### Description of the task
After finding the line with "hmoveU := Automorphic.exists_isUnit_galAdicCompletionMap_sub" in the data below, set down exactly each line through the one with "have h20 : (2", inclusive, and stop there.

[Collected data entries]
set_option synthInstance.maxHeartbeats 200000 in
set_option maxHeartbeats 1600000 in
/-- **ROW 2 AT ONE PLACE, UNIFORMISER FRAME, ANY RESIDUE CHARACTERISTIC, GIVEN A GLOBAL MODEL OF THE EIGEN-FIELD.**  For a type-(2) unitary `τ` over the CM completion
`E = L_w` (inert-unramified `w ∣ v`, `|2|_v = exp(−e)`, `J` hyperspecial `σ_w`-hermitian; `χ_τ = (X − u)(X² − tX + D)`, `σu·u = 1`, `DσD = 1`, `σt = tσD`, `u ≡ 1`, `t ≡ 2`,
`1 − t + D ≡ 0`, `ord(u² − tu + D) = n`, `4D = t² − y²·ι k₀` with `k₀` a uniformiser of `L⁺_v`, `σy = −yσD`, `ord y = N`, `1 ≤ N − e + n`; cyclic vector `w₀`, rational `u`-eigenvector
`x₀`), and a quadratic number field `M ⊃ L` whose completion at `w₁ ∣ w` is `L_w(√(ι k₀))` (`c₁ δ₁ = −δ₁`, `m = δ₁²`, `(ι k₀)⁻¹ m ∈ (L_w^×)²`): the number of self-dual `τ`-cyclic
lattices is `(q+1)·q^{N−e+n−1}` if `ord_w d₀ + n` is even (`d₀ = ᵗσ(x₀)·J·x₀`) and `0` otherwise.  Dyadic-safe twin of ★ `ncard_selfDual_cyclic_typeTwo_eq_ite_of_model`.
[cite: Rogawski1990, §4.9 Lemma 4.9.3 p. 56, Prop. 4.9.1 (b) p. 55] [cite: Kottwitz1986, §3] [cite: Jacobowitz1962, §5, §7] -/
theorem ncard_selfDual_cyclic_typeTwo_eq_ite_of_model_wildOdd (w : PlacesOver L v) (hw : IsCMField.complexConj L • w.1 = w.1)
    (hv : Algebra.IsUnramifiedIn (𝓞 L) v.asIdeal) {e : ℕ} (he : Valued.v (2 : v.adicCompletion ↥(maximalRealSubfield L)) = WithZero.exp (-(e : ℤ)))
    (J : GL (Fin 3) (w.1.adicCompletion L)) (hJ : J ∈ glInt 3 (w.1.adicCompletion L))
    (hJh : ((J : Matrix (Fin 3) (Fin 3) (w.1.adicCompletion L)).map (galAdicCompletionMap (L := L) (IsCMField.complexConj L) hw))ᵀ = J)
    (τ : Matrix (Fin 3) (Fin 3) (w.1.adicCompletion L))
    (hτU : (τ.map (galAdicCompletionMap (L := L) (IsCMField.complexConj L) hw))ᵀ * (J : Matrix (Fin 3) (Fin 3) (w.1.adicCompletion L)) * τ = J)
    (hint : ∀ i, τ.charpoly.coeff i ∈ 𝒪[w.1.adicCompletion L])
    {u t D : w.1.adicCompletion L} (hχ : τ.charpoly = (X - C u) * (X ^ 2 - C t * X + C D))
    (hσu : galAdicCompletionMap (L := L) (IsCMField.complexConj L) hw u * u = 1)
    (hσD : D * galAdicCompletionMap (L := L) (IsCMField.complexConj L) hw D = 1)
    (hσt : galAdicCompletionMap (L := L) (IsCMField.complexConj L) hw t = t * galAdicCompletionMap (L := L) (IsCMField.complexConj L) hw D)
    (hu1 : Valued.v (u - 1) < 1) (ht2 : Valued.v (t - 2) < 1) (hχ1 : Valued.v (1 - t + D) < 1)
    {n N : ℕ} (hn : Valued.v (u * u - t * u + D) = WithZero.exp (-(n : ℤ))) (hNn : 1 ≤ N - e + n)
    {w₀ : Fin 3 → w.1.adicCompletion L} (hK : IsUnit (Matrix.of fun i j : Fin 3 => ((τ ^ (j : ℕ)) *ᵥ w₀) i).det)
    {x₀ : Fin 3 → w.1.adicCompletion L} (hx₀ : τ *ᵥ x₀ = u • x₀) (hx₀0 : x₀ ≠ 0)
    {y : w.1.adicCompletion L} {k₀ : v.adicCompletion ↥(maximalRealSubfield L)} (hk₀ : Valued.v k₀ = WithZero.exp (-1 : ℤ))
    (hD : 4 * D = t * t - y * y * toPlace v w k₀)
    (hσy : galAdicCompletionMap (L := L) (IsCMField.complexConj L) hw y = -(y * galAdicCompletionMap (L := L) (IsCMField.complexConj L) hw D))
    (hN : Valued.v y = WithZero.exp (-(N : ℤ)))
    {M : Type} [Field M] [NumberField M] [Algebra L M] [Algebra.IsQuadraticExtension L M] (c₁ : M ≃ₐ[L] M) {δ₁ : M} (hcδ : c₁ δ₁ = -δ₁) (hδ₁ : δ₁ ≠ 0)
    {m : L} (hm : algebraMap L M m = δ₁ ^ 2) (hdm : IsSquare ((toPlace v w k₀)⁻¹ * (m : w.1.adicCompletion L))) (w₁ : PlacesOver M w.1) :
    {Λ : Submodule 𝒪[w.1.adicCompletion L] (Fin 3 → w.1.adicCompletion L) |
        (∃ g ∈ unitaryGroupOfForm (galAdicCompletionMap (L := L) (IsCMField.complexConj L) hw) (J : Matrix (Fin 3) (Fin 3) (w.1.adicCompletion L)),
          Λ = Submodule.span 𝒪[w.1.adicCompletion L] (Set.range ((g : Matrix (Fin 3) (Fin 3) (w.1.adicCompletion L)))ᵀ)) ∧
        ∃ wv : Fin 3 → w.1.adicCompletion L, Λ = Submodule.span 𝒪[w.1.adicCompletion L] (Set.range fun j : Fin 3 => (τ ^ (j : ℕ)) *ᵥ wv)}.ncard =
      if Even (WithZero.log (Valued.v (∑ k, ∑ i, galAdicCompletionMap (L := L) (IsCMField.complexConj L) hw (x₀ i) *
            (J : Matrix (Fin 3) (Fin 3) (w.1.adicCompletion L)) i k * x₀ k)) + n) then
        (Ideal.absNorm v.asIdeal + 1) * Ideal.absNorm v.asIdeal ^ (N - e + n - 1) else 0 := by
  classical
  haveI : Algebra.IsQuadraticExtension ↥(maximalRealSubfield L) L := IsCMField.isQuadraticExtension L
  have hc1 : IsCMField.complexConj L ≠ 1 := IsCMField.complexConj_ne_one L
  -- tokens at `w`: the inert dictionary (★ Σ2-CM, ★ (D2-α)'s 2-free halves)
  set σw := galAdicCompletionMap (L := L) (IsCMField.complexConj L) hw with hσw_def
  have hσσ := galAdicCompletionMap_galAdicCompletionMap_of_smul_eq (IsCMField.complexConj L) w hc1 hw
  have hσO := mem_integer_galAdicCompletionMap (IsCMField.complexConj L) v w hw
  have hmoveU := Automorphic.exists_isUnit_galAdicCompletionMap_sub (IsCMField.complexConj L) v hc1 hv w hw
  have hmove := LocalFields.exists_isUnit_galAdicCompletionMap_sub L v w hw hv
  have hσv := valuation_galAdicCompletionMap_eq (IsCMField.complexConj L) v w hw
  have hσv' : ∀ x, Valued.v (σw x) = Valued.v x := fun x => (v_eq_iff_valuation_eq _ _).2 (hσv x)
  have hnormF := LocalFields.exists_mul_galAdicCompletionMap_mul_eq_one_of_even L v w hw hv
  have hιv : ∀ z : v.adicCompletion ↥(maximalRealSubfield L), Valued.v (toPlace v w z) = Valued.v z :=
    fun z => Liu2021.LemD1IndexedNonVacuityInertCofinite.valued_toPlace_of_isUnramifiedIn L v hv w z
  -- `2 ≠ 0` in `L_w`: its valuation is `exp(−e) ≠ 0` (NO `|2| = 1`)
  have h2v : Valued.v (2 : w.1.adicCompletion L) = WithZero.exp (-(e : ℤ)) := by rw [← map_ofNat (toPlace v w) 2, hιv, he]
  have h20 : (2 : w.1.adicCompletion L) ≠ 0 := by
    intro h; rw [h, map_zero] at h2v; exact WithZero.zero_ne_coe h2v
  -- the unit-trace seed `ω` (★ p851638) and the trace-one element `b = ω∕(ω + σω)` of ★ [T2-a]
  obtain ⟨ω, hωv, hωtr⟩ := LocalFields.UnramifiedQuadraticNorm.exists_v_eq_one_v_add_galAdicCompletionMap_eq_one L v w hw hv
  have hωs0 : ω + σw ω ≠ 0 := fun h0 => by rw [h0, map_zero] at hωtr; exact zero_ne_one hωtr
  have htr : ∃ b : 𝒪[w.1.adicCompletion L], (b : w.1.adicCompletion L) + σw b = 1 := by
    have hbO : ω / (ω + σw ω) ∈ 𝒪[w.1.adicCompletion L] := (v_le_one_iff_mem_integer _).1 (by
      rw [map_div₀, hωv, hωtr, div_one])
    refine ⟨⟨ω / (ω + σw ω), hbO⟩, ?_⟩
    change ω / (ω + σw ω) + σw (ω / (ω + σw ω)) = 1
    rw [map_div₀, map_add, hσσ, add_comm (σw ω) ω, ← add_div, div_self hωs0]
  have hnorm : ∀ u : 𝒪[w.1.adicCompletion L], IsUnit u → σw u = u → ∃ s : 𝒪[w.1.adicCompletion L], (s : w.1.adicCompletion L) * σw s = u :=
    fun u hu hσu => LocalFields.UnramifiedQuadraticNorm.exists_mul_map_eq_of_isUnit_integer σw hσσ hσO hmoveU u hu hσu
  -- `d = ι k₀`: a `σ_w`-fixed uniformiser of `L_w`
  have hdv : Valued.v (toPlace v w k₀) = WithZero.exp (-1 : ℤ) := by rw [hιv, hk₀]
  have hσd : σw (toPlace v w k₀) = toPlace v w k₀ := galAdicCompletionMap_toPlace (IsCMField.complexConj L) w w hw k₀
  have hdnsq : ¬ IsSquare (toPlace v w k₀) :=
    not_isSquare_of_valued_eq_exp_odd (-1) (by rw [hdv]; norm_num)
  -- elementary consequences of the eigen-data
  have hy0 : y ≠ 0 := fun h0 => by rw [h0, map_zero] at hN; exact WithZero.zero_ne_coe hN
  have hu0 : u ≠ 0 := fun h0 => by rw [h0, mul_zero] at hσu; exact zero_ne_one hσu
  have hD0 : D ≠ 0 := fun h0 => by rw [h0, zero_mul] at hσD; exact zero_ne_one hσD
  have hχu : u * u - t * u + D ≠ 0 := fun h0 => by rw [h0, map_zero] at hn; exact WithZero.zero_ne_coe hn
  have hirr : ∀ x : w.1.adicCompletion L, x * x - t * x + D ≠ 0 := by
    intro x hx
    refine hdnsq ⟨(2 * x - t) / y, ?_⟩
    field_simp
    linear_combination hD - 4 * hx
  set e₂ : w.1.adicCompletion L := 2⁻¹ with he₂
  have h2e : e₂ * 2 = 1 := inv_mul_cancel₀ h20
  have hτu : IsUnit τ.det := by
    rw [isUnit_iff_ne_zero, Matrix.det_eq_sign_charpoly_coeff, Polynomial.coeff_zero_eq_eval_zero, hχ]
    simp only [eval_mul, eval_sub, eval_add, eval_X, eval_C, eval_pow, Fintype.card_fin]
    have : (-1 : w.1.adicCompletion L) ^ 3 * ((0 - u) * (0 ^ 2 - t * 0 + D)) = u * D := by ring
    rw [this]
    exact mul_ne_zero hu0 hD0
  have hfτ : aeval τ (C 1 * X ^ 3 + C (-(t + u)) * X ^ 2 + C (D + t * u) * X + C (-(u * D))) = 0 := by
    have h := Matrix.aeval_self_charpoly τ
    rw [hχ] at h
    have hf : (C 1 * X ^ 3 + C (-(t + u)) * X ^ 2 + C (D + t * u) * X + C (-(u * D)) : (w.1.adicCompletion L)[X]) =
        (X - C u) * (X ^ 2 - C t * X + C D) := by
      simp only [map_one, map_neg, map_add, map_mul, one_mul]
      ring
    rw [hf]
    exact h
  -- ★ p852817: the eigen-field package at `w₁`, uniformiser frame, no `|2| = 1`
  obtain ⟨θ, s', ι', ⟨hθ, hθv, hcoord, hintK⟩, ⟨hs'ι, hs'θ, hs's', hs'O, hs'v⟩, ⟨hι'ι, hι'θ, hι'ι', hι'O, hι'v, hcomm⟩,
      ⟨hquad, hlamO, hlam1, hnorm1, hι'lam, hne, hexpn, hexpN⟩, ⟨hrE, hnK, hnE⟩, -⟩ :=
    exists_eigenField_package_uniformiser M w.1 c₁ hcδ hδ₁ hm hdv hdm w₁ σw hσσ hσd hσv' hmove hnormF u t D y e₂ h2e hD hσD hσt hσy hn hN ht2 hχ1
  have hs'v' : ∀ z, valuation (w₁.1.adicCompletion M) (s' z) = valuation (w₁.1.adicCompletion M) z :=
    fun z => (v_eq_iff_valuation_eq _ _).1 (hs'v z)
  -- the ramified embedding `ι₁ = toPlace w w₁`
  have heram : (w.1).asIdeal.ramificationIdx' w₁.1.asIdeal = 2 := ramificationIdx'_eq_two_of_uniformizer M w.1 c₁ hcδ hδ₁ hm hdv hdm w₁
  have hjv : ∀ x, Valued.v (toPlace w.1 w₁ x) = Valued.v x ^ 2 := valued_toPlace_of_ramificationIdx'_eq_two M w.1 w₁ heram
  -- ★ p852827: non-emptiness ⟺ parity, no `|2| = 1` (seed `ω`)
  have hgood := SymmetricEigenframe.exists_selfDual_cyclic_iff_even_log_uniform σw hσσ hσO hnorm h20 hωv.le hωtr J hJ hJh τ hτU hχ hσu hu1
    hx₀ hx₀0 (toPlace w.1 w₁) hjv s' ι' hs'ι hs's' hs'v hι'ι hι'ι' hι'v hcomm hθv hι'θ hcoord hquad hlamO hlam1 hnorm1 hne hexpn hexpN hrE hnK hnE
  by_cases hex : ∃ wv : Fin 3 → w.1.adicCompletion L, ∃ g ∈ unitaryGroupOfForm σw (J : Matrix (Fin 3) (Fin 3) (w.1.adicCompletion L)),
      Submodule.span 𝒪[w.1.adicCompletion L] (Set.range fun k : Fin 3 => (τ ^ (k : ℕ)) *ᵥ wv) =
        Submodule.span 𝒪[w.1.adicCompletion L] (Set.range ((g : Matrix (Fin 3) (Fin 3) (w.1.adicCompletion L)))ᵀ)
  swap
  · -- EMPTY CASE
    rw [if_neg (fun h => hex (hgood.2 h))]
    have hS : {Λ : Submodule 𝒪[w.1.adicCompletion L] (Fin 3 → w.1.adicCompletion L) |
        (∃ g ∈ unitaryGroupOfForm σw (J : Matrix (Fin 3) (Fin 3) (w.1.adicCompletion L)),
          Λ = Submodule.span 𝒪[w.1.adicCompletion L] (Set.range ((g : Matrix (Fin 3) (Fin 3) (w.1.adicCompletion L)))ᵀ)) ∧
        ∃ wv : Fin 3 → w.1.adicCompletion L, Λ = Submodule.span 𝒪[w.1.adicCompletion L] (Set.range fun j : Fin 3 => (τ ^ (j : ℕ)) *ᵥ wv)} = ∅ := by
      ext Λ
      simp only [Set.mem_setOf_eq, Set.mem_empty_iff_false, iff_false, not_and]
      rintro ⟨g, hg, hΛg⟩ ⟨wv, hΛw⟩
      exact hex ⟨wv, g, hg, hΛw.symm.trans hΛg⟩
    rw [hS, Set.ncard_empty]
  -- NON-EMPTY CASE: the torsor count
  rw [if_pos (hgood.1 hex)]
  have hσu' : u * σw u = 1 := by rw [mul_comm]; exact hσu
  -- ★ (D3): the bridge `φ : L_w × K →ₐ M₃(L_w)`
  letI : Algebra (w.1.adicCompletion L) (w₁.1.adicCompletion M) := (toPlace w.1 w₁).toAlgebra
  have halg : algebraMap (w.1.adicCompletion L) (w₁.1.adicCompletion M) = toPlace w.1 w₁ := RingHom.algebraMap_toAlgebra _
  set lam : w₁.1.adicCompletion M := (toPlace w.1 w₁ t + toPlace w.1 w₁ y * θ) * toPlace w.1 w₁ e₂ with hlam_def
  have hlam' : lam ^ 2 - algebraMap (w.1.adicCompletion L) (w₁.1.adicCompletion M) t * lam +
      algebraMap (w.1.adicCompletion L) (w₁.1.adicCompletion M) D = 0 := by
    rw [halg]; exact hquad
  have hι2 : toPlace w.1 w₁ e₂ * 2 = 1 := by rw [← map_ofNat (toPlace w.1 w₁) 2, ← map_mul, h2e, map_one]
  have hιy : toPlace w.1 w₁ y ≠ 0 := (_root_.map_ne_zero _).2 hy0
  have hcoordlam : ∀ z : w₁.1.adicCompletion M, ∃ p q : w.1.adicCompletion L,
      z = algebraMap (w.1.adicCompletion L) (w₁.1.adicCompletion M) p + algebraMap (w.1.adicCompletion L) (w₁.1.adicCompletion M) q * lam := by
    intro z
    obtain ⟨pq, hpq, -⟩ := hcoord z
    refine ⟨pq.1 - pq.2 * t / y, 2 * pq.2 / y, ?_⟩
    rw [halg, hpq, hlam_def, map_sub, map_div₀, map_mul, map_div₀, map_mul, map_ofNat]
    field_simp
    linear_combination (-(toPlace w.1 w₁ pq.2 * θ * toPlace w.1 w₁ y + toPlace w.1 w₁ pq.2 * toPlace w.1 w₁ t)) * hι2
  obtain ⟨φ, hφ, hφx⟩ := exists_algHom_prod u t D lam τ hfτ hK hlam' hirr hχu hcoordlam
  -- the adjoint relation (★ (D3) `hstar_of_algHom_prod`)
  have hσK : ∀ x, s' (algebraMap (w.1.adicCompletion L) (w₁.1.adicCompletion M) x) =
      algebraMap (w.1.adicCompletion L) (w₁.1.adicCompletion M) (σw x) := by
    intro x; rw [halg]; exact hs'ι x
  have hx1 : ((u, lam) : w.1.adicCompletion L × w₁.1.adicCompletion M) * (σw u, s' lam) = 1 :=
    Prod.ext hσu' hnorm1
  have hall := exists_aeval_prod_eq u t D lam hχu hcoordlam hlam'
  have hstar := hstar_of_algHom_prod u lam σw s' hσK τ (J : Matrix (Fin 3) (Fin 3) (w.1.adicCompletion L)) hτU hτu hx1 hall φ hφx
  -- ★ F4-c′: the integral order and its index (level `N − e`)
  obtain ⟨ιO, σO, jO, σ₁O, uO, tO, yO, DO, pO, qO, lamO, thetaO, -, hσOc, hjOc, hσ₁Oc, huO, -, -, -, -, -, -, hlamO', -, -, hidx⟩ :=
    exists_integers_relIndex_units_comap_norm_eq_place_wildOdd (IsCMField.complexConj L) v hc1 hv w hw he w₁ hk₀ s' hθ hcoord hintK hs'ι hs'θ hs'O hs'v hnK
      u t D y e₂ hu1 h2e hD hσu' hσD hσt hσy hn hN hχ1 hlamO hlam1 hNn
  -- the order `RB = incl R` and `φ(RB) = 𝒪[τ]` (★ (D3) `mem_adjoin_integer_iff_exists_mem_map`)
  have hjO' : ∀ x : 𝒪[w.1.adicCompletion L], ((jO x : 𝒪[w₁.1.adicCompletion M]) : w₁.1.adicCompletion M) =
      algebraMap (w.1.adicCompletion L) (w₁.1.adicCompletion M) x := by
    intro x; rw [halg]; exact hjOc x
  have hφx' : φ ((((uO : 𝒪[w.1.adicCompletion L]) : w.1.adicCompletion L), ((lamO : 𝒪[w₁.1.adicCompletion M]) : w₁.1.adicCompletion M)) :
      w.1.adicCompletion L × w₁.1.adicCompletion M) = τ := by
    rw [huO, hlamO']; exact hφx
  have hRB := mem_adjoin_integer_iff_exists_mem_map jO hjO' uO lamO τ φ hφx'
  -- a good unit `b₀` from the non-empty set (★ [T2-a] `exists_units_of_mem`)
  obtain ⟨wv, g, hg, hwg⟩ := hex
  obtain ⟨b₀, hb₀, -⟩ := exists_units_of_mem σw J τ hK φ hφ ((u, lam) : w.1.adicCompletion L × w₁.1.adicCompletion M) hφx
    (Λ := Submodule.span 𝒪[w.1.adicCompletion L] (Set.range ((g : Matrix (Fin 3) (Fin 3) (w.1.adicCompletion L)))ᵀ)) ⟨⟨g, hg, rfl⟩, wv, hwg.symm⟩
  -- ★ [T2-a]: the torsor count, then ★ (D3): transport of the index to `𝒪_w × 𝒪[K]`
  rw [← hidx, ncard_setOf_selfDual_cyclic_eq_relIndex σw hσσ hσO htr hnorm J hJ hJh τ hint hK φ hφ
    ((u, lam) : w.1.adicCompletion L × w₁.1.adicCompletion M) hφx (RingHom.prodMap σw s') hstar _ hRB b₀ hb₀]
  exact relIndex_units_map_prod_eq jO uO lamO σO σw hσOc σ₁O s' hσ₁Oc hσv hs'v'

### Expected answer
  have hmoveU := Automorphic.exists_isUnit_galAdicCompletionMap_sub (IsCMField.complexConj L) v hc1 hv w hw
  have hmove := LocalFields.exists_isUnit_galAdicCompletionMap_sub L v w hw hv
  have hσv := valuation_galAdicCompletionMap_eq (IsCMField.complexConj L) v w hw
  have hσv' : ∀ x, Valued.v (σw x) = Valued.v x := fun x => (v_eq_iff_valuation_eq _ _).2 (hσv x)
  have hnormF := LocalFields.exists_mul_galAdicCompletionMap_mul_eq_one_of_even L v w hw hv
  have hιv : ∀ z : v.adicCompletion ↥(maximalRealSubfield L), Valued.v (toPlace v w z) = Valued.v z :=
    fun z => Liu2021.LemD1IndexedNonVacuityInertCofinite.valued_toPlace_of_isUnramifiedIn L v hv w z
  -- `2 ≠ 0` in `L_w`: its valuation is `exp(−e) ≠ 0` (NO `|2| = 1`)
  have h2v : Valued.v (2 : w.1.adicCompletion L) = WithZero.exp (-(e : ℤ)) := by rw [← map_ofNat (toPlace v w) 2, hιv, he]
  have h20 : (2 : w.1.adicCompletion L) ≠ 0 := by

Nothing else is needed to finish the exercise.